[Opening DATA PROVIDED section]

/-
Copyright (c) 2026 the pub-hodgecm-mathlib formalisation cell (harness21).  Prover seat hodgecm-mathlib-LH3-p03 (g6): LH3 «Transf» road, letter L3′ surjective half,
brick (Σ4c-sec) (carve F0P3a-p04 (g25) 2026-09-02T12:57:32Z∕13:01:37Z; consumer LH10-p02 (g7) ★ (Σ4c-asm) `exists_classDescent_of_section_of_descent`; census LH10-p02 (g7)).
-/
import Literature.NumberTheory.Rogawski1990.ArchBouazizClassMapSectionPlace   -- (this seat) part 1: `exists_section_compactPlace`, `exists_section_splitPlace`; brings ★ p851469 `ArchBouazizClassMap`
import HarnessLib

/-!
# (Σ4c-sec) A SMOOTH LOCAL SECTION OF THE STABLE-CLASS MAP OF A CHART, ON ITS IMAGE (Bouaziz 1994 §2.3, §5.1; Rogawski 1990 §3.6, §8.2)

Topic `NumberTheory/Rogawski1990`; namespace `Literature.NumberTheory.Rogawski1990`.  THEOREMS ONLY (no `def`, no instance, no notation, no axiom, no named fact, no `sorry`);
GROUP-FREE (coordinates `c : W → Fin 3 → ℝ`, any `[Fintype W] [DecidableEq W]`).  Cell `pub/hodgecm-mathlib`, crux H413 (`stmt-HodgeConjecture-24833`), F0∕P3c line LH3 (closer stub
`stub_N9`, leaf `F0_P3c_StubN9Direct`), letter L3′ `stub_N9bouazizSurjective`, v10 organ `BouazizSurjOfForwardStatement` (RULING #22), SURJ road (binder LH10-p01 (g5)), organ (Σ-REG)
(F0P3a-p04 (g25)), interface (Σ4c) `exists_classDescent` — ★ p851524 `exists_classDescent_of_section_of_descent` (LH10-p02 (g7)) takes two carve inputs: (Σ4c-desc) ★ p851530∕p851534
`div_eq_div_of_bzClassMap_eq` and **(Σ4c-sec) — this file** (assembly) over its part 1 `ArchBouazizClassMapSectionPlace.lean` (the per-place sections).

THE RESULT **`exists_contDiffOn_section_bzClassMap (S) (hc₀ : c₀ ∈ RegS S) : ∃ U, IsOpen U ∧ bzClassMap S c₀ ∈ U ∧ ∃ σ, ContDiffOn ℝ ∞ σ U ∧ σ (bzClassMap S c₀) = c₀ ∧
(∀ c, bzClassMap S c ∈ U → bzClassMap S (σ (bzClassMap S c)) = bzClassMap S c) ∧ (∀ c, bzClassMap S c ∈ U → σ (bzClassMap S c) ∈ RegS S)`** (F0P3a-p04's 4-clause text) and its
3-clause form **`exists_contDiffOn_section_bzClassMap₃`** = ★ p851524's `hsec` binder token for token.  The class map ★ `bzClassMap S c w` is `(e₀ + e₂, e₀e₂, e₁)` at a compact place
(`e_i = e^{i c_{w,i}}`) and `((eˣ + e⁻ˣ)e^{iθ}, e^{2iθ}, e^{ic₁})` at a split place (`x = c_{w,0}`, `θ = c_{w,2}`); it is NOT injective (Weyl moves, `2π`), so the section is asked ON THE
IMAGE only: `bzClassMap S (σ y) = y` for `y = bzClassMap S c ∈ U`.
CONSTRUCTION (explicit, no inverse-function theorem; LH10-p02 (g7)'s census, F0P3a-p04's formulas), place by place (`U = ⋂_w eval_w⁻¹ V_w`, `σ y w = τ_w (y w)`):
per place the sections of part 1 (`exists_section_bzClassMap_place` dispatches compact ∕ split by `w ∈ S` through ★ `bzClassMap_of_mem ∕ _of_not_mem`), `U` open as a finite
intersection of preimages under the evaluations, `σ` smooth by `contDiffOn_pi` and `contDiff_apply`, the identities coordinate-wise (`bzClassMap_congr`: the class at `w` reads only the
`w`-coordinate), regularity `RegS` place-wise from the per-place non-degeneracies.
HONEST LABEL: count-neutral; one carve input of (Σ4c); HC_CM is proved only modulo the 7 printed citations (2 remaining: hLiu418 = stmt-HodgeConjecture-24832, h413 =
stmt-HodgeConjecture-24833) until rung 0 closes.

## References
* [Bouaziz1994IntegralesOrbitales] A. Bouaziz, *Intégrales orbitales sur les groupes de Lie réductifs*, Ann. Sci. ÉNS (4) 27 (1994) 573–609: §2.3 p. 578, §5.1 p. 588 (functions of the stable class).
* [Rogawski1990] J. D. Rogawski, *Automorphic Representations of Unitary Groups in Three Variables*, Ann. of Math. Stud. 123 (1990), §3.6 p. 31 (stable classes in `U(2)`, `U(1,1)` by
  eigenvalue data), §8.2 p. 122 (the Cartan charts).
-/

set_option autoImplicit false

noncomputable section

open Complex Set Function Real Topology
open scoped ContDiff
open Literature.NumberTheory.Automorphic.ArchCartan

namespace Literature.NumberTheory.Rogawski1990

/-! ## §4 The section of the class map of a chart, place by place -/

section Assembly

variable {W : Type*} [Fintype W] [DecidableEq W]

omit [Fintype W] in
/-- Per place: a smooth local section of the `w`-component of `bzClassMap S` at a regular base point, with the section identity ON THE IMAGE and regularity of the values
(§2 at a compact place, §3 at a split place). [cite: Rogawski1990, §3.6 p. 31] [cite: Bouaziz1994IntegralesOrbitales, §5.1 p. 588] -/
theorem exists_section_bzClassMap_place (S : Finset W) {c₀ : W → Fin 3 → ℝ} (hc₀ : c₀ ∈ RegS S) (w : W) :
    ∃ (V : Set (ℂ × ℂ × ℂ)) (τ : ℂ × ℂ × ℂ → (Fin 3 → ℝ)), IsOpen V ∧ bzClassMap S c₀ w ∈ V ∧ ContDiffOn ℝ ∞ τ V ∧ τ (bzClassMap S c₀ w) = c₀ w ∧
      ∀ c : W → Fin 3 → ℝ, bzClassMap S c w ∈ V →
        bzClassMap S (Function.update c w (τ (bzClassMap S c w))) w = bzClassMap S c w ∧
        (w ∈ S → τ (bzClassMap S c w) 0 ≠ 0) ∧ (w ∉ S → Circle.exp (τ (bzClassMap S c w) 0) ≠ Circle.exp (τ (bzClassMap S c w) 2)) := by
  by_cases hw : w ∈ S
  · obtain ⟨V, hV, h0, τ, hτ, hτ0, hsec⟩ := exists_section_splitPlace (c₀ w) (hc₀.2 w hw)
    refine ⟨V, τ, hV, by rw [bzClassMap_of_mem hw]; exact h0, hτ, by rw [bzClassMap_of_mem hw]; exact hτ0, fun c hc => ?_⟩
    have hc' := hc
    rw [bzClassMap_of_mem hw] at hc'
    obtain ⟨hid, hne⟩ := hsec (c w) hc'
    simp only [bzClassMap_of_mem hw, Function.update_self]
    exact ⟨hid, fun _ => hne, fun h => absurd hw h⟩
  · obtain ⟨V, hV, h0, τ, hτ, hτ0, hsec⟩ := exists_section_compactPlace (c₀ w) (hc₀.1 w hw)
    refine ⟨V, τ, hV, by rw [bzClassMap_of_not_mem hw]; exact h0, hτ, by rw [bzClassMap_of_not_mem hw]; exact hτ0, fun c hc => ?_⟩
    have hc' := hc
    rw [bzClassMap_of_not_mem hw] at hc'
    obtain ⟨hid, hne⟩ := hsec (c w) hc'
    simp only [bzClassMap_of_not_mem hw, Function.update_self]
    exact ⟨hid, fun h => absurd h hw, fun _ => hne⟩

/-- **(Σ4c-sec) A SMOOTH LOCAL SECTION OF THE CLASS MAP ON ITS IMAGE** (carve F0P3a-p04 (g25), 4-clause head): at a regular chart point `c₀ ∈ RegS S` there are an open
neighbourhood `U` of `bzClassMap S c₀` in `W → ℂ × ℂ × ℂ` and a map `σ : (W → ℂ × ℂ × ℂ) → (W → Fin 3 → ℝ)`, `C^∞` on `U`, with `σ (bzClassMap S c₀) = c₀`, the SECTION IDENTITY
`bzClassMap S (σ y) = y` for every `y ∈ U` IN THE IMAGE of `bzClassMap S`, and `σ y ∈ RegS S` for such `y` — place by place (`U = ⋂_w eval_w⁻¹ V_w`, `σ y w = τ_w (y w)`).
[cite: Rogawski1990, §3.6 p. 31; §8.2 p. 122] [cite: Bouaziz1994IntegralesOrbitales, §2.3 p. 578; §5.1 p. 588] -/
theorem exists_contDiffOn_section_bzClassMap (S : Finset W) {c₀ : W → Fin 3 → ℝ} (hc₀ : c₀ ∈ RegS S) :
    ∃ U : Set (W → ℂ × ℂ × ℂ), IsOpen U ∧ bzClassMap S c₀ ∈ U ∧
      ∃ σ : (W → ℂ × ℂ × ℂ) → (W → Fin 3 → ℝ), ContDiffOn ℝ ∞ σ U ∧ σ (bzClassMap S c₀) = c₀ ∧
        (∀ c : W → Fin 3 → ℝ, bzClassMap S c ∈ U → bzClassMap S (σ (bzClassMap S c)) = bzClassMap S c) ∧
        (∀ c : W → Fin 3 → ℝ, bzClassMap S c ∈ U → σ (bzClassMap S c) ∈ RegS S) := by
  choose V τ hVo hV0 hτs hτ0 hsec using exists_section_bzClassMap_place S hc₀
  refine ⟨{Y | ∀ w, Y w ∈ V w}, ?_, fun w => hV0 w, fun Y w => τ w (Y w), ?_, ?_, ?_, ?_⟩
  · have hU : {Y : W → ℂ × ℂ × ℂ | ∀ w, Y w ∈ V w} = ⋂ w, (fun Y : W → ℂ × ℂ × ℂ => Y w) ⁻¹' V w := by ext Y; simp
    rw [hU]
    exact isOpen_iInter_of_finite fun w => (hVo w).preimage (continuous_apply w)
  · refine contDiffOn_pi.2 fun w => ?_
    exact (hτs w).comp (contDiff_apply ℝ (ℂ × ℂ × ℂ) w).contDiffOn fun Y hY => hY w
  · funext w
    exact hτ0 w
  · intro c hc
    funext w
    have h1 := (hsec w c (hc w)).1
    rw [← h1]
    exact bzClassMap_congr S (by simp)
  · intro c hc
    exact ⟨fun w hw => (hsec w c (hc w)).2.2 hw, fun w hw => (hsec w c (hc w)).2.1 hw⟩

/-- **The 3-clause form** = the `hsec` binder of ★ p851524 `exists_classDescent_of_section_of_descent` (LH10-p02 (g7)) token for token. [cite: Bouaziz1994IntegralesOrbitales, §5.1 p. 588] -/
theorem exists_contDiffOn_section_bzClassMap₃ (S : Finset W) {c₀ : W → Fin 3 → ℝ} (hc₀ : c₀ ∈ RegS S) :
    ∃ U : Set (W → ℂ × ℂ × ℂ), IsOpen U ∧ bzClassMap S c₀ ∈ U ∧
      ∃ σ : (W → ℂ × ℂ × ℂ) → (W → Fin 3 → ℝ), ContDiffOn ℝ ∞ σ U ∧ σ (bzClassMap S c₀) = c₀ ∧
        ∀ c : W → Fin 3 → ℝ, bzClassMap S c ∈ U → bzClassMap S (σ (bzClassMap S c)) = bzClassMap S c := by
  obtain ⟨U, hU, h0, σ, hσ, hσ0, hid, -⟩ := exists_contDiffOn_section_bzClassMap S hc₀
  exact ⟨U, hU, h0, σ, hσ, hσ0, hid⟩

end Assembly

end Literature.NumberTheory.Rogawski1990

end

[Closing DATA PROVIDED section]
[Opening DATA PROVIDED section]

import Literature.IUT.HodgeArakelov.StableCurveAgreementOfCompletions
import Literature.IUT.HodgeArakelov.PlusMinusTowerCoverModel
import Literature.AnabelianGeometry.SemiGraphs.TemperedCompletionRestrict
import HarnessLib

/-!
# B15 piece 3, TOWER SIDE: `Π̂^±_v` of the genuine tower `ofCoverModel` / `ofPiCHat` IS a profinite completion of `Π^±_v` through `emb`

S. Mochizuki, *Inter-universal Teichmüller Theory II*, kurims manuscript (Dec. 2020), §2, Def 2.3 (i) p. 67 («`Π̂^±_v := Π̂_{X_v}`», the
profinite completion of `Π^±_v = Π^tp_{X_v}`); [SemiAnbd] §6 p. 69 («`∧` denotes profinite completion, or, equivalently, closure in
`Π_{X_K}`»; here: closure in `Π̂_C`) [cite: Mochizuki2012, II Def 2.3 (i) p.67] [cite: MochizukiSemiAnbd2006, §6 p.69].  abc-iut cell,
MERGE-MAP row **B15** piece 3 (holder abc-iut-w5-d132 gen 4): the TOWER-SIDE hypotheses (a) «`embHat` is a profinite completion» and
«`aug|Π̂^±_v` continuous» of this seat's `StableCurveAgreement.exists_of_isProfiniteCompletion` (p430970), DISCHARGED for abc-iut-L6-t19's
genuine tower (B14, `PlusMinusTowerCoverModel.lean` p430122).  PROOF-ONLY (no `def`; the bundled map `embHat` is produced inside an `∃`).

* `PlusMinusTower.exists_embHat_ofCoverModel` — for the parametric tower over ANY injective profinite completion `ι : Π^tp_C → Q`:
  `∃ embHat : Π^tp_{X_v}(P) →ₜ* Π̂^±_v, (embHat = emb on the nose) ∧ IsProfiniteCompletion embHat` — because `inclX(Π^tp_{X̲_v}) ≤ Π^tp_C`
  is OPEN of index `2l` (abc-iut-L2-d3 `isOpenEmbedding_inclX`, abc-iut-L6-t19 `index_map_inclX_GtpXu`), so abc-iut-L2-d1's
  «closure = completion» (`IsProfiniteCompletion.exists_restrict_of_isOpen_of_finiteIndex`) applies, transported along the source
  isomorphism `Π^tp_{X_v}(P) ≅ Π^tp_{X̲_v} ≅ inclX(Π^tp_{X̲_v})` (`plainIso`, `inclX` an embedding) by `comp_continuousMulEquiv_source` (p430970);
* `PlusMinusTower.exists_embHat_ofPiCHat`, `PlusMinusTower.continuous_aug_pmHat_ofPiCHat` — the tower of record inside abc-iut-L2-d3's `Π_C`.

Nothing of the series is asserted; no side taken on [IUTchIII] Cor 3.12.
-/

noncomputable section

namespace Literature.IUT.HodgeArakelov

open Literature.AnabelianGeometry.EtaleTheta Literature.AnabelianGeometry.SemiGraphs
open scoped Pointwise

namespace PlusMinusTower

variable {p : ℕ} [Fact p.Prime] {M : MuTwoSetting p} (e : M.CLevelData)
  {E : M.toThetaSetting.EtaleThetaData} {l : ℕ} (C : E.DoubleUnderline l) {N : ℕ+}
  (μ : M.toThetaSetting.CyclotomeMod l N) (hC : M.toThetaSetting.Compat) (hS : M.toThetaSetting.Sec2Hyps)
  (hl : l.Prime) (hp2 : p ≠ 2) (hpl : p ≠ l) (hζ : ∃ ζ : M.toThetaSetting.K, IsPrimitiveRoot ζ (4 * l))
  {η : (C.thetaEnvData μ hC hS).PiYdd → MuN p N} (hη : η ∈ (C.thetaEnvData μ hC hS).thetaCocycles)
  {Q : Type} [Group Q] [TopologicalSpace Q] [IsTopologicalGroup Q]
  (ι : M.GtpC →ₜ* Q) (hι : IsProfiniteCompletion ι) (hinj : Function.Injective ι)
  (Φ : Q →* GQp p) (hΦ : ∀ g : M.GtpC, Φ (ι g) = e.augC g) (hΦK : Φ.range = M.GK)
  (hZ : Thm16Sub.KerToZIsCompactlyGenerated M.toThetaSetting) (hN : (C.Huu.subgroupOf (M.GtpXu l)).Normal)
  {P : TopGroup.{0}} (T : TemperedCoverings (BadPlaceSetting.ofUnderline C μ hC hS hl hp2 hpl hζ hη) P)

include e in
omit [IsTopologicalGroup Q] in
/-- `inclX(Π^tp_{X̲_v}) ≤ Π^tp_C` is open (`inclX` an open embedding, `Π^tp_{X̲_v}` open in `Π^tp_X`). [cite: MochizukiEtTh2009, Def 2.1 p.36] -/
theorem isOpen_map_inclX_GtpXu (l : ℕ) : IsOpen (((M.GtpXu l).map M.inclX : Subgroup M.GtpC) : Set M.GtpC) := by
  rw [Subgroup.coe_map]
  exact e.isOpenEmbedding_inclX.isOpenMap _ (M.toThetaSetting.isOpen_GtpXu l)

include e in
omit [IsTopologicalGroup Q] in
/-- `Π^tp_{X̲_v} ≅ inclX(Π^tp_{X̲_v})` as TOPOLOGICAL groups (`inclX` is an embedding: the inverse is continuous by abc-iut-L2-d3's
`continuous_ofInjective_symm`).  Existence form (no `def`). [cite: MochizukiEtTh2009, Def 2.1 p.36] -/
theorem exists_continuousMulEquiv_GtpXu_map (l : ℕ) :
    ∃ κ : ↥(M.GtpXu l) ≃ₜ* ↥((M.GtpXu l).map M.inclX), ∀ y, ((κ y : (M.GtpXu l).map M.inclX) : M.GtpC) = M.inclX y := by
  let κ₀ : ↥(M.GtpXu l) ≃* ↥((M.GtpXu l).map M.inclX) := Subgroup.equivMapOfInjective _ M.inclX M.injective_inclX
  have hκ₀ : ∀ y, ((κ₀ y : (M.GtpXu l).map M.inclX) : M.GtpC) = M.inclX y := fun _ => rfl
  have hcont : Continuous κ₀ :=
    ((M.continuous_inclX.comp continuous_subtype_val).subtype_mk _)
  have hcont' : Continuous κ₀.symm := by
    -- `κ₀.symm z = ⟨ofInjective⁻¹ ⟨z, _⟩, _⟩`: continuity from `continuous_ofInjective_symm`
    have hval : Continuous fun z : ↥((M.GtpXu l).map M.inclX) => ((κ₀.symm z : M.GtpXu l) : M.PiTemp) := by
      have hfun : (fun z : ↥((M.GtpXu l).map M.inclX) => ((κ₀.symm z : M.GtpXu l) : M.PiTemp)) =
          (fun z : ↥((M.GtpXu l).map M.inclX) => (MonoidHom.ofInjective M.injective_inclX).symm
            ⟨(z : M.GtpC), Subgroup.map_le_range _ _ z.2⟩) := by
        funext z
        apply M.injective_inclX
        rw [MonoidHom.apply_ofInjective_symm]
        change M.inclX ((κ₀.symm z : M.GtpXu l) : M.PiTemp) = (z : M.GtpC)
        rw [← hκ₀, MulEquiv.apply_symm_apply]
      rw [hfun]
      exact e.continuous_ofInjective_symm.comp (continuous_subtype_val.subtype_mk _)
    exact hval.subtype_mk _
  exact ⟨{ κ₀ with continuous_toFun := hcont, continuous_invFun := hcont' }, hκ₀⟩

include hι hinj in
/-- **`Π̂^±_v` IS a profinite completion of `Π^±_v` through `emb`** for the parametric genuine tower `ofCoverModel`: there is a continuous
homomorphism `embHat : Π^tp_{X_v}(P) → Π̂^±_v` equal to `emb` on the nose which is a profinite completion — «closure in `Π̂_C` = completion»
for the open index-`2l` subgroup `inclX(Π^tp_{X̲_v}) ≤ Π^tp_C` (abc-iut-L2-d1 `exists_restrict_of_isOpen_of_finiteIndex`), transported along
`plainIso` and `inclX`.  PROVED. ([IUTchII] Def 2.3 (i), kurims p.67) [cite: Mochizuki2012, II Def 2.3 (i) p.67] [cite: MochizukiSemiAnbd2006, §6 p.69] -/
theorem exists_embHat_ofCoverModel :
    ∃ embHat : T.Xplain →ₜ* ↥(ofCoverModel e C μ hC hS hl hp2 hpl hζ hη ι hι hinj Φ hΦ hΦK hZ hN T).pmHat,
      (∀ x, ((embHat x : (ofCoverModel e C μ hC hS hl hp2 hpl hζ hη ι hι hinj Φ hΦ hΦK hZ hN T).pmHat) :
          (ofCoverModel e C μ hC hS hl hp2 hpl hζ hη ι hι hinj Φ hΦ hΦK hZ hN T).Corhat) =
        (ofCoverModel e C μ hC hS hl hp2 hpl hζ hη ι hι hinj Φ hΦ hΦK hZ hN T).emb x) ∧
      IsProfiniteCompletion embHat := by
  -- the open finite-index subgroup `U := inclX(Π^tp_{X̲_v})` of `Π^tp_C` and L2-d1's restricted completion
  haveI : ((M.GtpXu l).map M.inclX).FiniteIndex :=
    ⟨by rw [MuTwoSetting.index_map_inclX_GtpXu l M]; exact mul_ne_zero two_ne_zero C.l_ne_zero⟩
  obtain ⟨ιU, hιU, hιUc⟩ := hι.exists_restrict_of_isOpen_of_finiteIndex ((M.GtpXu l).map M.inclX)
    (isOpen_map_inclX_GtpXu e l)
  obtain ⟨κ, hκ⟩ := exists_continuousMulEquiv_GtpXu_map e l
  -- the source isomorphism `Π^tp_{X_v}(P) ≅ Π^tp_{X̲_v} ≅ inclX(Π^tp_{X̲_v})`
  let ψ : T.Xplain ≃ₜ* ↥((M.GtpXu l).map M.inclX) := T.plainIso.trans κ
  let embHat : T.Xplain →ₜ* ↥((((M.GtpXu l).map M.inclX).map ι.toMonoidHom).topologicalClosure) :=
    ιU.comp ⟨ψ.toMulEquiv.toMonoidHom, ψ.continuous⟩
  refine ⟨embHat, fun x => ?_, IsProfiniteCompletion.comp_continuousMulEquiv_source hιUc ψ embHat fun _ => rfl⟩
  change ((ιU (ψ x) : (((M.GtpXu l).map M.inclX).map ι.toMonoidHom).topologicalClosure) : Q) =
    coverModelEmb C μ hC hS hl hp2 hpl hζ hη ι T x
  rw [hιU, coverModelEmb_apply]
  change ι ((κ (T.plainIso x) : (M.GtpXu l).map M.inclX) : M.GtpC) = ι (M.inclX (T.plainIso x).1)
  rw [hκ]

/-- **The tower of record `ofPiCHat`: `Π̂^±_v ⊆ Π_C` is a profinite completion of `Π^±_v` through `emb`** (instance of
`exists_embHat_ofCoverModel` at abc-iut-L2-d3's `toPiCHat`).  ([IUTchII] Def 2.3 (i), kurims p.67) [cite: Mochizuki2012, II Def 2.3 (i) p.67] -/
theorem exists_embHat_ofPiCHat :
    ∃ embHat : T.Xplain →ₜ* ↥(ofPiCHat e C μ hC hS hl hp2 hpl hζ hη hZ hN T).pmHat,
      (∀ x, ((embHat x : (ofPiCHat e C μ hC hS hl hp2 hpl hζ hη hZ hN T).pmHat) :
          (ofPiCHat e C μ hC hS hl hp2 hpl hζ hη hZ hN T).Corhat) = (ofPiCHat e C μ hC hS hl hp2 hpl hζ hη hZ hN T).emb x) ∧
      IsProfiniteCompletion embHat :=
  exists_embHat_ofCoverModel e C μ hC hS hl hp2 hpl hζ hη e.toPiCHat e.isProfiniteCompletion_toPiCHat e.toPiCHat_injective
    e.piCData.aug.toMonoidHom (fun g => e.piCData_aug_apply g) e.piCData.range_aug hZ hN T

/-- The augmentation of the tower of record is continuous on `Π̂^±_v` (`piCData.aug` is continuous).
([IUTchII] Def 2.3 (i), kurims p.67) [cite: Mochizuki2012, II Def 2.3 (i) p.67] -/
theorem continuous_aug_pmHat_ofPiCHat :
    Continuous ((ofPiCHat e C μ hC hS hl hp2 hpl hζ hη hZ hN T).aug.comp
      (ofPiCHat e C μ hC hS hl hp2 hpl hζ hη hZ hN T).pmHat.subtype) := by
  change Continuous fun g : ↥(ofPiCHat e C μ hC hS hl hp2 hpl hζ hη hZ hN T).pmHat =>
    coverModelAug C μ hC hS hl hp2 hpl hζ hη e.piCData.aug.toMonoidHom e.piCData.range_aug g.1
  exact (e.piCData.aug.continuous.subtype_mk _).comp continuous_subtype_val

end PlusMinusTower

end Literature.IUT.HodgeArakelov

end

[Closing DATA PROVIDED section]

# TASK DIRECTIONS
Among the records above, only the lines between the line holding "stmt-HodgeConjecture-24833) until rung" and the line holding "(hc₀.2 w hw)", inclusive, are to be output, exactly as written.

# PROBLEM SOLUTION
stmt-HodgeConjecture-24833) until rung 0 closes.

## References
* [Bouaziz1994IntegralesOrbitales] A. Bouaziz, *Intégrales orbitales sur les groupes de Lie réductifs*, Ann. Sci. ÉNS (4) 27 (1994) 573–609: §2.3 p. 578, §5.1 p. 588 (functions of the stable class).
* [Rogawski1990] J. D. Rogawski, *Automorphic Representations of Unitary Groups in Three Variables*, Ann. of Math. Stud. 123 (1990), §3.6 p. 31 (stable classes in `U(2)`, `U(1,1)` by
  eigenvalue data), §8.2 p. 122 (the Cartan charts).
-/

set_option autoImplicit false

noncomputable section

open Complex Set Function Real Topology
open scoped ContDiff
open Literature.NumberTheory.Automorphic.ArchCartan

namespace Literature.NumberTheory.Rogawski1990

/-! ## §4 The section of the class map of a chart, place by place -/

section Assembly

variable {W : Type*} [Fintype W] [DecidableEq W]

omit [Fintype W] in
/-- Per place: a smooth local section of the `w`-component of `bzClassMap S` at a regular base point, with the section identity ON THE IMAGE and regularity of the values
(§2 at a compact place, §3 at a split place). [cite: Rogawski1990, §3.6 p. 31] [cite: Bouaziz1994IntegralesOrbitales, §5.1 p. 588] -/
theorem exists_section_bzClassMap_place (S : Finset W) {c₀ : W → Fin 3 → ℝ} (hc₀ : c₀ ∈ RegS S) (w : W) :
    ∃ (V : Set (ℂ × ℂ × ℂ)) (τ : ℂ × ℂ × ℂ → (Fin 3 → ℝ)), IsOpen V ∧ bzClassMap S c₀ w ∈ V ∧ ContDiffOn ℝ ∞ τ V ∧ τ (bzClassMap S c₀ w) = c₀ w ∧
      ∀ c : W → Fin 3 → ℝ, bzClassMap S c w ∈ V →
        bzClassMap S (Function.update c w (τ (bzClassMap S c w))) w = bzClassMap S c w ∧
        (w ∈ S → τ (bzClassMap S c w) 0 ≠ 0) ∧ (w ∉ S → Circle.exp (τ (bzClassMap S c w) 0) ≠ Circle.exp (τ (bzClassMap S c w) 2)) := by
  by_cases hw : w ∈ S
  · obtain ⟨V, hV, h0, τ, hτ, hτ0, hsec⟩ := exists_section_splitPlace (c₀ w) (hc₀.2 w hw)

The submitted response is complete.